§ **REQUIREMENT**:
Please return the lines of the data that contain "normalised".
[SOURCE DATA Boundary: Start]
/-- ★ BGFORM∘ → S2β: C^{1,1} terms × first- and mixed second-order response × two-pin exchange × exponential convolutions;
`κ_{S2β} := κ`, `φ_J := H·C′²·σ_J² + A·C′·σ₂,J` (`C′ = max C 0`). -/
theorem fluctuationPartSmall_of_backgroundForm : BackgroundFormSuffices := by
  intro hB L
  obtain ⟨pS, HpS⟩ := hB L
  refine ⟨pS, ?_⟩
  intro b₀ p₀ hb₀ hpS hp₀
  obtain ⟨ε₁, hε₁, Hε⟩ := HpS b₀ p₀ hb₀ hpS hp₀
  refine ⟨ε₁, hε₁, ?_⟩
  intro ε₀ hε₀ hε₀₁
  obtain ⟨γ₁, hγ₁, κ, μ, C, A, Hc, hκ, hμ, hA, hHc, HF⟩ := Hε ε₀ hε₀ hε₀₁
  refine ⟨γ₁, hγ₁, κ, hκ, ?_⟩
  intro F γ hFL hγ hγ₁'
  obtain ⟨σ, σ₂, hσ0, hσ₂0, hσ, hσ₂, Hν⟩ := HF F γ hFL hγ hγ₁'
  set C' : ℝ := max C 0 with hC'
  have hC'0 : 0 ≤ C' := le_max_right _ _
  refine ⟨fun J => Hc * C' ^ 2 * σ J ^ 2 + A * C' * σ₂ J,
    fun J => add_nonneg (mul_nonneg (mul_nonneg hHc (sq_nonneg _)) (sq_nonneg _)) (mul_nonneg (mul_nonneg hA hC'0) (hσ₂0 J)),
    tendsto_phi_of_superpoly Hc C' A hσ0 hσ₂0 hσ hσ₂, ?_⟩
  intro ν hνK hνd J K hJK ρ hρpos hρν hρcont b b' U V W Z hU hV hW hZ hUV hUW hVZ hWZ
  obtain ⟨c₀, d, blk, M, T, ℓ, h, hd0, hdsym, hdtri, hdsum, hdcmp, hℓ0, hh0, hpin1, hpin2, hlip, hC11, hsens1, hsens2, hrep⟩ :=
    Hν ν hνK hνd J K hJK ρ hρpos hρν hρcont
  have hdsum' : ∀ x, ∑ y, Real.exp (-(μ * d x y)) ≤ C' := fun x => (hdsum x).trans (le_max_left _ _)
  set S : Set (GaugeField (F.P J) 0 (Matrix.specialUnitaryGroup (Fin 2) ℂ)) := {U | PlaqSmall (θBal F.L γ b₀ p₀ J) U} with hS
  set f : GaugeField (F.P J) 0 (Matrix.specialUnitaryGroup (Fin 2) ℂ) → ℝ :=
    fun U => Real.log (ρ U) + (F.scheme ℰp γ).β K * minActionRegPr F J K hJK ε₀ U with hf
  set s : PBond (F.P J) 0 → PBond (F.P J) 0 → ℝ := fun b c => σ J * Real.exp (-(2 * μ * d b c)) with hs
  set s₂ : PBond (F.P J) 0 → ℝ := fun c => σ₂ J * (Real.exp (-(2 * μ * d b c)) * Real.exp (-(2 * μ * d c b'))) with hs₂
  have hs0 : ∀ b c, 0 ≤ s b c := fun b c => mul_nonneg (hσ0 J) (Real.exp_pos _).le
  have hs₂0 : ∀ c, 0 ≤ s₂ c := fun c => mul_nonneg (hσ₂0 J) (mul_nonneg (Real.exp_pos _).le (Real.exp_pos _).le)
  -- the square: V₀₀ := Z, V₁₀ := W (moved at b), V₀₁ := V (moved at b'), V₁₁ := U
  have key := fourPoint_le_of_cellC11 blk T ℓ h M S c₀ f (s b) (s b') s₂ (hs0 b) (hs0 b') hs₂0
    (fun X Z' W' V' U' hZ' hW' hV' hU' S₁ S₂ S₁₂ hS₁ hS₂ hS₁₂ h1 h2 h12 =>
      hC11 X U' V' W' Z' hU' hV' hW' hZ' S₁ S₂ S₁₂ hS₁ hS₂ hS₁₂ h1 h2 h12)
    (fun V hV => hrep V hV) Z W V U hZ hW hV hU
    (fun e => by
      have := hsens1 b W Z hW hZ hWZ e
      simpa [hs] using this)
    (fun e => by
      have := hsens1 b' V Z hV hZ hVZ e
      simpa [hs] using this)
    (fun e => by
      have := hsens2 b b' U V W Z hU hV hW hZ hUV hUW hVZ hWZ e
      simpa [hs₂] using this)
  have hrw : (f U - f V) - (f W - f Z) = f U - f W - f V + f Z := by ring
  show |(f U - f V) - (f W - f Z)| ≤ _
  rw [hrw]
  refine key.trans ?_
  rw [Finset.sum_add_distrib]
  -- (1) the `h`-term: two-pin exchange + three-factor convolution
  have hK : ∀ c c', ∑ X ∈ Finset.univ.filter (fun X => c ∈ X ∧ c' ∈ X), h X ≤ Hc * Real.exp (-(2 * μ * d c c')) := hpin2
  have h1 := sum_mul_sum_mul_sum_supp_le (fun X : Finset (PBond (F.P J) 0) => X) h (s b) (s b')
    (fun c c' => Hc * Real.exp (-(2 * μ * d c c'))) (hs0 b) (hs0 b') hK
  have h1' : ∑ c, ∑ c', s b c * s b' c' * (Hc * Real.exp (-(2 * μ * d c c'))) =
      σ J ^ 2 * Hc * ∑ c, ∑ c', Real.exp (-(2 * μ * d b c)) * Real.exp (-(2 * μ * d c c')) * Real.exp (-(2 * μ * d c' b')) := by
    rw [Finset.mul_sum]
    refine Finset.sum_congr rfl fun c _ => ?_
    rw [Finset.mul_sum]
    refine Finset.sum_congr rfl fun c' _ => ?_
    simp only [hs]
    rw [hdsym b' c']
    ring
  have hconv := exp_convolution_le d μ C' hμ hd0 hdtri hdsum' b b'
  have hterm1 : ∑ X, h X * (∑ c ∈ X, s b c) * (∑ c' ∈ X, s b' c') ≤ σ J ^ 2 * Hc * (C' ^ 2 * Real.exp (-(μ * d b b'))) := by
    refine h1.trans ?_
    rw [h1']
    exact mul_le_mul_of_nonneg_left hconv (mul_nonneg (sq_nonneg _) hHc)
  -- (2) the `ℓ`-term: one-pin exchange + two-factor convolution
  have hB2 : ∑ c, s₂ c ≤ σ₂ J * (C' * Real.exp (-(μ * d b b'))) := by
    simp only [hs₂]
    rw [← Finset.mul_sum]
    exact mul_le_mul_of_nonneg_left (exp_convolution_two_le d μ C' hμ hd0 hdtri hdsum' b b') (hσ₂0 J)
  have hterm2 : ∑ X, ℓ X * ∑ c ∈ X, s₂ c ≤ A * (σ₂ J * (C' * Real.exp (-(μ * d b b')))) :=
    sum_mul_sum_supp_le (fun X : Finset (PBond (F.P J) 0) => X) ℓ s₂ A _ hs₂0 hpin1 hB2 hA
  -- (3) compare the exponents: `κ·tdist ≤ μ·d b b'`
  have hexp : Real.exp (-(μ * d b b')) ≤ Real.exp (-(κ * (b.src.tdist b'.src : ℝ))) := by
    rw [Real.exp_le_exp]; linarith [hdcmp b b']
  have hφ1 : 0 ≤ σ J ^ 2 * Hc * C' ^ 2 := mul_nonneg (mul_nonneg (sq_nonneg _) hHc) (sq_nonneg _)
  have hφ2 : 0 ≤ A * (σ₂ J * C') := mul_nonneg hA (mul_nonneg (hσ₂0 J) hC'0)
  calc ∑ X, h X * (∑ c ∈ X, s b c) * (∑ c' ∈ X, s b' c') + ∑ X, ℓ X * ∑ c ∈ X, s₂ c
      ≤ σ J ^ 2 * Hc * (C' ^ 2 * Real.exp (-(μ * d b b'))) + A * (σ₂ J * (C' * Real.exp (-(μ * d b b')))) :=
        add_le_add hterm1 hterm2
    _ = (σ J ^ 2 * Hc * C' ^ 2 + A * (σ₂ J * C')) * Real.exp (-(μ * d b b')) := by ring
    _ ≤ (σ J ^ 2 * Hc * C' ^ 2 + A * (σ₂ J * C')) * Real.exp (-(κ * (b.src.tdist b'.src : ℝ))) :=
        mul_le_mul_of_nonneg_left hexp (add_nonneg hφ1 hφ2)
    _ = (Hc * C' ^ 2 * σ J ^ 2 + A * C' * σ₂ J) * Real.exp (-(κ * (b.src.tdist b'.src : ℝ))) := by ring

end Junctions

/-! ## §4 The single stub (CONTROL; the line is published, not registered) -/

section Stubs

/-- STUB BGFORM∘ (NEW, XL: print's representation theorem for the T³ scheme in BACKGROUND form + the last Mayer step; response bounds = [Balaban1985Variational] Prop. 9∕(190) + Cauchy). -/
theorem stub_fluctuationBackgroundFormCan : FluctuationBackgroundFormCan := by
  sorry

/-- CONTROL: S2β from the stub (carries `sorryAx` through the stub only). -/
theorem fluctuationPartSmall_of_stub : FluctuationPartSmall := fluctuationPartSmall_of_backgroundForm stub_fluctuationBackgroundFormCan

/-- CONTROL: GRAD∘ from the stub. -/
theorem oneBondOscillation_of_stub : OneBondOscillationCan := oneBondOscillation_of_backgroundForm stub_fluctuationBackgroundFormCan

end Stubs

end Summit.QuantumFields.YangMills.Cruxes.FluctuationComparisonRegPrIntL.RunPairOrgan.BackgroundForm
[SOURCE DATA Boundary: End]
[SOURCE DATA Boundary: Start]
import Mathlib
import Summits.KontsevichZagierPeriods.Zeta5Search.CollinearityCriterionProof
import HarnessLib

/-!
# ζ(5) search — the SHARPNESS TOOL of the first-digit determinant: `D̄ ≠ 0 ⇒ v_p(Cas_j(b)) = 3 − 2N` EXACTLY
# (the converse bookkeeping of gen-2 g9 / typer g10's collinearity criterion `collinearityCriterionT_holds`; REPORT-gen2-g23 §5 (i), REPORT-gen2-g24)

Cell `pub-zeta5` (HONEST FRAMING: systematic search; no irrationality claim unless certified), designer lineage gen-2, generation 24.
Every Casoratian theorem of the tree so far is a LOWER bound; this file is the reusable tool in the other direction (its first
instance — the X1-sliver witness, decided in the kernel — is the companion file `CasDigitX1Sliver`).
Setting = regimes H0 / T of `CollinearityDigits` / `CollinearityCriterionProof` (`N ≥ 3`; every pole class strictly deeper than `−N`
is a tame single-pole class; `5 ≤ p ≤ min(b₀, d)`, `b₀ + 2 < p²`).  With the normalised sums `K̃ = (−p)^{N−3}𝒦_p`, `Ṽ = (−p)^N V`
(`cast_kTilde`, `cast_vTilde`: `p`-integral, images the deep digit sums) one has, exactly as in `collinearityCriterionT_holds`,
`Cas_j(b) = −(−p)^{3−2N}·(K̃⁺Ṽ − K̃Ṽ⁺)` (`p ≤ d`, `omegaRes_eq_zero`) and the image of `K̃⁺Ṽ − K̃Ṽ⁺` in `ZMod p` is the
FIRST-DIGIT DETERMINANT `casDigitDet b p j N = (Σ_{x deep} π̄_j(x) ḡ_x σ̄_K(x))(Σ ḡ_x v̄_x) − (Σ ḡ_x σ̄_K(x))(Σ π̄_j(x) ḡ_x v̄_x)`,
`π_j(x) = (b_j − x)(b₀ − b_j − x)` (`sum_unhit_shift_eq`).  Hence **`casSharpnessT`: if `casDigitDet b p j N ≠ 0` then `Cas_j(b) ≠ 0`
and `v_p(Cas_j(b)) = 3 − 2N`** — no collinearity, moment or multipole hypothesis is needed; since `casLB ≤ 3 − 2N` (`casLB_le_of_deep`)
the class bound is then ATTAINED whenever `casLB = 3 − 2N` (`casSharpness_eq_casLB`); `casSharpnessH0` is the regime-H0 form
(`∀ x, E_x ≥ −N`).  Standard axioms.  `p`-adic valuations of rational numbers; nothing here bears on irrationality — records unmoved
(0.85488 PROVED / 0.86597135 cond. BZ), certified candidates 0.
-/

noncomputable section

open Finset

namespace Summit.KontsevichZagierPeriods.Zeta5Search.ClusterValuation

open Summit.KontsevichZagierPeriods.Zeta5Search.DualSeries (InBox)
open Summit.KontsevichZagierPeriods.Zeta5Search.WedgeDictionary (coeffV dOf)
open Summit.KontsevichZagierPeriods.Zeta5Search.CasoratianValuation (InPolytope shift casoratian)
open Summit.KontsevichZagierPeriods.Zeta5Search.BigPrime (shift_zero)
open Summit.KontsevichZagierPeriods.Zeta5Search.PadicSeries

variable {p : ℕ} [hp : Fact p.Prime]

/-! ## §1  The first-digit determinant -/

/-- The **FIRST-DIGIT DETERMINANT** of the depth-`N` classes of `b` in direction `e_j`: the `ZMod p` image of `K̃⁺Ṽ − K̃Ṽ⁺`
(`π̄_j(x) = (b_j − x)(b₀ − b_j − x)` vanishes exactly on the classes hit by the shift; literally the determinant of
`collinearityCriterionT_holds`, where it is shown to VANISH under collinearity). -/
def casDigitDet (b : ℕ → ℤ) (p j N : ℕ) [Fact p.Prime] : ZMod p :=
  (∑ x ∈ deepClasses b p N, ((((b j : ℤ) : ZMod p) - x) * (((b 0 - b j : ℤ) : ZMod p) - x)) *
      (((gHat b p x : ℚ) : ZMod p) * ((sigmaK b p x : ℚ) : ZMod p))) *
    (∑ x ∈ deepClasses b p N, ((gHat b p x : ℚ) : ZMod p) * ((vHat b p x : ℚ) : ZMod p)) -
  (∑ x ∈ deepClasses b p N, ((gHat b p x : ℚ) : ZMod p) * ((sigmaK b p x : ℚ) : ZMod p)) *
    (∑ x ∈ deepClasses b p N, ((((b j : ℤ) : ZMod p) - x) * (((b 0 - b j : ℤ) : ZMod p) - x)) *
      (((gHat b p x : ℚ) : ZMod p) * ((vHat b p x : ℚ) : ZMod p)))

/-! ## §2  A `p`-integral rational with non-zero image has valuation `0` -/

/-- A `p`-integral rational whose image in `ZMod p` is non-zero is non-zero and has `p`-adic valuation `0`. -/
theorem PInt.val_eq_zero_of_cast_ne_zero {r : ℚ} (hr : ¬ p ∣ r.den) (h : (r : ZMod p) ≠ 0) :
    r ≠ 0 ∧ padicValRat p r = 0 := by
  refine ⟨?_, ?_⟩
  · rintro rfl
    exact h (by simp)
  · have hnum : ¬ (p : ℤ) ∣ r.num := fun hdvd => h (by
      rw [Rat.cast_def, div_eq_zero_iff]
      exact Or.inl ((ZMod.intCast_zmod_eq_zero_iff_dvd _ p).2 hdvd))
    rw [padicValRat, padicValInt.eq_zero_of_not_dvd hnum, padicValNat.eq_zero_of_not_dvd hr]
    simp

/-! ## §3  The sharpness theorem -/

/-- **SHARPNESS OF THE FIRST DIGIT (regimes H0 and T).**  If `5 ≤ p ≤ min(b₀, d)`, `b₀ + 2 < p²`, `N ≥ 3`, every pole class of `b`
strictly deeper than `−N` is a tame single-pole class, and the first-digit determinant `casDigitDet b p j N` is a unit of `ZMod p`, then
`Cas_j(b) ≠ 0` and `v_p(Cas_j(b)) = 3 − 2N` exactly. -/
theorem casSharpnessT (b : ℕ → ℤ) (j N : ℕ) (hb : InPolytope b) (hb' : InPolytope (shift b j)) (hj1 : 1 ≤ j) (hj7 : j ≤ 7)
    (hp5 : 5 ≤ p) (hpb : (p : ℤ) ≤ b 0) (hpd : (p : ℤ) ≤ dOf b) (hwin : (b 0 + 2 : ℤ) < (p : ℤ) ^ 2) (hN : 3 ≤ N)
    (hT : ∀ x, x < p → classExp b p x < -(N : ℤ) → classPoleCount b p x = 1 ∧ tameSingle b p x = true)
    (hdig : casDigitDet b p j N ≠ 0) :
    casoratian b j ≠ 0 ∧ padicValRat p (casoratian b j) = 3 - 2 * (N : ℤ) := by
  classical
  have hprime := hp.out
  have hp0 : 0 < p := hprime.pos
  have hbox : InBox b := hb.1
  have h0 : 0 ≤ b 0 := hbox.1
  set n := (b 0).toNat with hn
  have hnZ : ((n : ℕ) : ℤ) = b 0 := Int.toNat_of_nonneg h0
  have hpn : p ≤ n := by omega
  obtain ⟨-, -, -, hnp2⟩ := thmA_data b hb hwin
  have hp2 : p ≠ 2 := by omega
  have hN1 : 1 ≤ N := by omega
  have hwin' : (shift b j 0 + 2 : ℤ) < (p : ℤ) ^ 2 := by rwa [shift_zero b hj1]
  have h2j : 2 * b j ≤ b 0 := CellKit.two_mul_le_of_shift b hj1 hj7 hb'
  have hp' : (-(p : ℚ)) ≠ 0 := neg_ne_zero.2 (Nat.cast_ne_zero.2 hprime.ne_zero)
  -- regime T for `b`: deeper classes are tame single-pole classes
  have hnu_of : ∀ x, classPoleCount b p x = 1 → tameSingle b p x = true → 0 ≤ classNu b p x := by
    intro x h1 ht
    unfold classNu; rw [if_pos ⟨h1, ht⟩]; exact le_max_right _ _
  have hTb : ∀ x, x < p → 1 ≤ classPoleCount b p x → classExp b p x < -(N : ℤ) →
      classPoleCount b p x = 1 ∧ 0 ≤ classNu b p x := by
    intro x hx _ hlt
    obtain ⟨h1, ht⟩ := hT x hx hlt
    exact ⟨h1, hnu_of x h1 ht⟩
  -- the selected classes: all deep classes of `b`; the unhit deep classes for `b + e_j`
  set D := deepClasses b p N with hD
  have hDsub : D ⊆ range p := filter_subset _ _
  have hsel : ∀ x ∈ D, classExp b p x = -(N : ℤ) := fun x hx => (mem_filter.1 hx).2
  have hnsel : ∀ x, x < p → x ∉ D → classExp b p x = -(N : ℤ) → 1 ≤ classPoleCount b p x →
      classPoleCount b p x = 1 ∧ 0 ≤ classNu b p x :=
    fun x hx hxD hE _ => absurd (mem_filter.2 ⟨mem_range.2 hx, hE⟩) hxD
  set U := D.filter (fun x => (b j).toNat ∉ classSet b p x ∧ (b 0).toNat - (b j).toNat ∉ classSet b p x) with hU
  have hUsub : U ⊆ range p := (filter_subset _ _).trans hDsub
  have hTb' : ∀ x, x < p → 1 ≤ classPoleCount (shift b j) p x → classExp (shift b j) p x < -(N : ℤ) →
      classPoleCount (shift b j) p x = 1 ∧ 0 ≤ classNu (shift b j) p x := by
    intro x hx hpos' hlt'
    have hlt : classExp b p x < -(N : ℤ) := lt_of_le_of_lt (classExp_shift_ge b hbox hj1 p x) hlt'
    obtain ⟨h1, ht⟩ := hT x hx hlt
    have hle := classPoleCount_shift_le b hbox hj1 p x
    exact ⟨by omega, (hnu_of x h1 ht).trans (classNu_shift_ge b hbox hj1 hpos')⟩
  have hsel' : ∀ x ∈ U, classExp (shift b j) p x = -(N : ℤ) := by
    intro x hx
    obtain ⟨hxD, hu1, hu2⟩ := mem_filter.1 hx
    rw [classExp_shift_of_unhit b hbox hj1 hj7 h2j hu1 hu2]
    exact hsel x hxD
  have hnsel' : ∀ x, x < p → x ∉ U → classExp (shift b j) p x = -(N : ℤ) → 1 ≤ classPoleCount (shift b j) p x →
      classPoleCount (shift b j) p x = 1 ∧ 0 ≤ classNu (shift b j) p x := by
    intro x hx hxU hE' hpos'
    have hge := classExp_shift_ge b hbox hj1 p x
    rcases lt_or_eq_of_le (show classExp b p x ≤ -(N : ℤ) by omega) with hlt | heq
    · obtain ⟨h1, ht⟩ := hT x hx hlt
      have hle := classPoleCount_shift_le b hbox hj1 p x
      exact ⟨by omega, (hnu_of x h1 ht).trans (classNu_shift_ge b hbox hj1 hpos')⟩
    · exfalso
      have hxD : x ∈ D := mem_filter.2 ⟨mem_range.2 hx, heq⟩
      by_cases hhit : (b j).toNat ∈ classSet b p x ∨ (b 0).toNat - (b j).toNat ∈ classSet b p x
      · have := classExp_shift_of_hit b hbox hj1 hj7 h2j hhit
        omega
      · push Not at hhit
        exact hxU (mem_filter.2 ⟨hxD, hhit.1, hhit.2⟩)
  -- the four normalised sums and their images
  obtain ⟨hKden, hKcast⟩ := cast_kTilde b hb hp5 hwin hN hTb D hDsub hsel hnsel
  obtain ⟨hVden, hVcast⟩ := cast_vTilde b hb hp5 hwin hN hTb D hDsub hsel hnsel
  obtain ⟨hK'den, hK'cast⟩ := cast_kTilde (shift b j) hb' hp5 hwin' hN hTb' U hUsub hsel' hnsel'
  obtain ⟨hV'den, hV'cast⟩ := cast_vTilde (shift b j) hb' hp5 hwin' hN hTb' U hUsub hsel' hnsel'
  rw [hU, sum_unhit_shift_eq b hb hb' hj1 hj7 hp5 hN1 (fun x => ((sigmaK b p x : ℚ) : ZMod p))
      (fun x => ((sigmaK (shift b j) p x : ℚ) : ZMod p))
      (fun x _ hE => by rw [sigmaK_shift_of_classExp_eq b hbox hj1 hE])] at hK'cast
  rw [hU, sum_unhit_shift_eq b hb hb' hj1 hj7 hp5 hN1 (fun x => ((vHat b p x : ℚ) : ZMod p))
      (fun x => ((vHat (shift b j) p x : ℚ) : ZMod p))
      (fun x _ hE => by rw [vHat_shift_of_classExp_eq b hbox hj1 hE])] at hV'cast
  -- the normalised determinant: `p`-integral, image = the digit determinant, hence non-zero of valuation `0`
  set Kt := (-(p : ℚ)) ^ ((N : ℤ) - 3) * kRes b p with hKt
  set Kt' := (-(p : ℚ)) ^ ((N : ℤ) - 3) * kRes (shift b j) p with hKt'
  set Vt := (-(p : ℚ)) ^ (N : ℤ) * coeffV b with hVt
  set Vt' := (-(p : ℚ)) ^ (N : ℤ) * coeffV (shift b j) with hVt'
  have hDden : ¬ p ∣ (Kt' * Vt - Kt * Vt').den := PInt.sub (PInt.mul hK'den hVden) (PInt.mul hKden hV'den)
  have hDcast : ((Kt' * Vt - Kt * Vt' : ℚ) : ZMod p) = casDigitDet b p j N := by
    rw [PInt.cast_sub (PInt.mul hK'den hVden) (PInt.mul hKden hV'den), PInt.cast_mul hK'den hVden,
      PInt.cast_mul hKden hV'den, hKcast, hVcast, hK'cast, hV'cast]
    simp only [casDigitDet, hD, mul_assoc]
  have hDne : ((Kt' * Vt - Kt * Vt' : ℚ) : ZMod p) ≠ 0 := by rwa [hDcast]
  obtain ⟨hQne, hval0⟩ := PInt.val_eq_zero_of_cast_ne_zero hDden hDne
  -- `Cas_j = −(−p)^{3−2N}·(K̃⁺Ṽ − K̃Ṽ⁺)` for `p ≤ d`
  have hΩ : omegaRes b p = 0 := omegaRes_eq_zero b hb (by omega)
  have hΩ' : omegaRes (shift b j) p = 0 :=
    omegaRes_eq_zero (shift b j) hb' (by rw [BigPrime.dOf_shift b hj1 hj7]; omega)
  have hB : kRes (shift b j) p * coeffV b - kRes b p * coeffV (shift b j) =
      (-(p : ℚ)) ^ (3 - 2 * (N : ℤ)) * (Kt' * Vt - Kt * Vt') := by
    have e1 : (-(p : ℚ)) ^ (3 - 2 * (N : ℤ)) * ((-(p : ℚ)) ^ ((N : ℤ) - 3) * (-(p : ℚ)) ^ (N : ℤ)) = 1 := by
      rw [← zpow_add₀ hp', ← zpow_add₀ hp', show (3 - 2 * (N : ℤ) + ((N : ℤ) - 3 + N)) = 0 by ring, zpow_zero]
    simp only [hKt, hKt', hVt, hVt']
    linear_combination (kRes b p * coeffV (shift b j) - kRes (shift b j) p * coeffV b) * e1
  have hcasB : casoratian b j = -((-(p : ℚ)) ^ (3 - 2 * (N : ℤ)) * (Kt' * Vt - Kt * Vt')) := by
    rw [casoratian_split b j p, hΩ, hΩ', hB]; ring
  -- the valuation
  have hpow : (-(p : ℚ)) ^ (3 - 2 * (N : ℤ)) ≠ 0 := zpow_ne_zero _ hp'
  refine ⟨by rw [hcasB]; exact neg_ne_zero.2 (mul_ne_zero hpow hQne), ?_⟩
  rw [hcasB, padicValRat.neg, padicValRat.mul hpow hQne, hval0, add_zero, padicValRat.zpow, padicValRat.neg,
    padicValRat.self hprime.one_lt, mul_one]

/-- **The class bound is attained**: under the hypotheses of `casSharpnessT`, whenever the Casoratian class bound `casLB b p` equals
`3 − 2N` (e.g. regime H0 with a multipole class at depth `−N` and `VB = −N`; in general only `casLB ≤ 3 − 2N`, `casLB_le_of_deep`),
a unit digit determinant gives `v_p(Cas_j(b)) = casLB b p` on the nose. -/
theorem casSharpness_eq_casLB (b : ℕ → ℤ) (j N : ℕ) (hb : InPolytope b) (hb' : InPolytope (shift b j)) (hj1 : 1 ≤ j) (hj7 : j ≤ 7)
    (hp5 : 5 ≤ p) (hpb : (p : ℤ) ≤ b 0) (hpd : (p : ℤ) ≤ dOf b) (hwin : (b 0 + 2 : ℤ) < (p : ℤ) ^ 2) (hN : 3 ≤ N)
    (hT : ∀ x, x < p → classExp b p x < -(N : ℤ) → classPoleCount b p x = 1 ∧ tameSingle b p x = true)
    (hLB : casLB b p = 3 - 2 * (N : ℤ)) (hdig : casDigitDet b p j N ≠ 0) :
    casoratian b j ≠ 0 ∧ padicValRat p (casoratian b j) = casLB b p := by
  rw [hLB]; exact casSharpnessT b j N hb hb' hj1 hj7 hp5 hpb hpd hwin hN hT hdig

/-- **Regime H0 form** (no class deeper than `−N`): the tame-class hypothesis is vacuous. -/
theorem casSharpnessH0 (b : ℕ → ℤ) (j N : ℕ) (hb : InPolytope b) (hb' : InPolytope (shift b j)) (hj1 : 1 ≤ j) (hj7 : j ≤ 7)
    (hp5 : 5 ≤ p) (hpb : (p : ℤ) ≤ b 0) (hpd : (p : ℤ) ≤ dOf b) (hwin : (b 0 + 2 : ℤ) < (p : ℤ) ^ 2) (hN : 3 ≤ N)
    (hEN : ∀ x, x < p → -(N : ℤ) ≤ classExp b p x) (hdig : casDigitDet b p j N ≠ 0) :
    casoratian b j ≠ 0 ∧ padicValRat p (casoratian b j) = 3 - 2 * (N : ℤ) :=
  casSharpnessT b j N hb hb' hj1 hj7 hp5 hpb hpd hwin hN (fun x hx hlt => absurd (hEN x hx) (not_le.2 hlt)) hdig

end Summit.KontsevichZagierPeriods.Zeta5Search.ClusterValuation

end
[SOURCE DATA Boundary: End]
§ **WRITTEN ANSWER**:
is a tame single-pole class; `5 ≤ p ≤ min(b₀, d)`, `b₀ + 2 < p²`).  With the normalised sums `K̃ = (−p)^{N−3}𝒦_p`, `Ṽ = (−p)^N V`
  -- the four normalised sums and their images
  -- the normalised determinant: `p`-integral, image = the digit determinant, hence non-zero of valuation `0`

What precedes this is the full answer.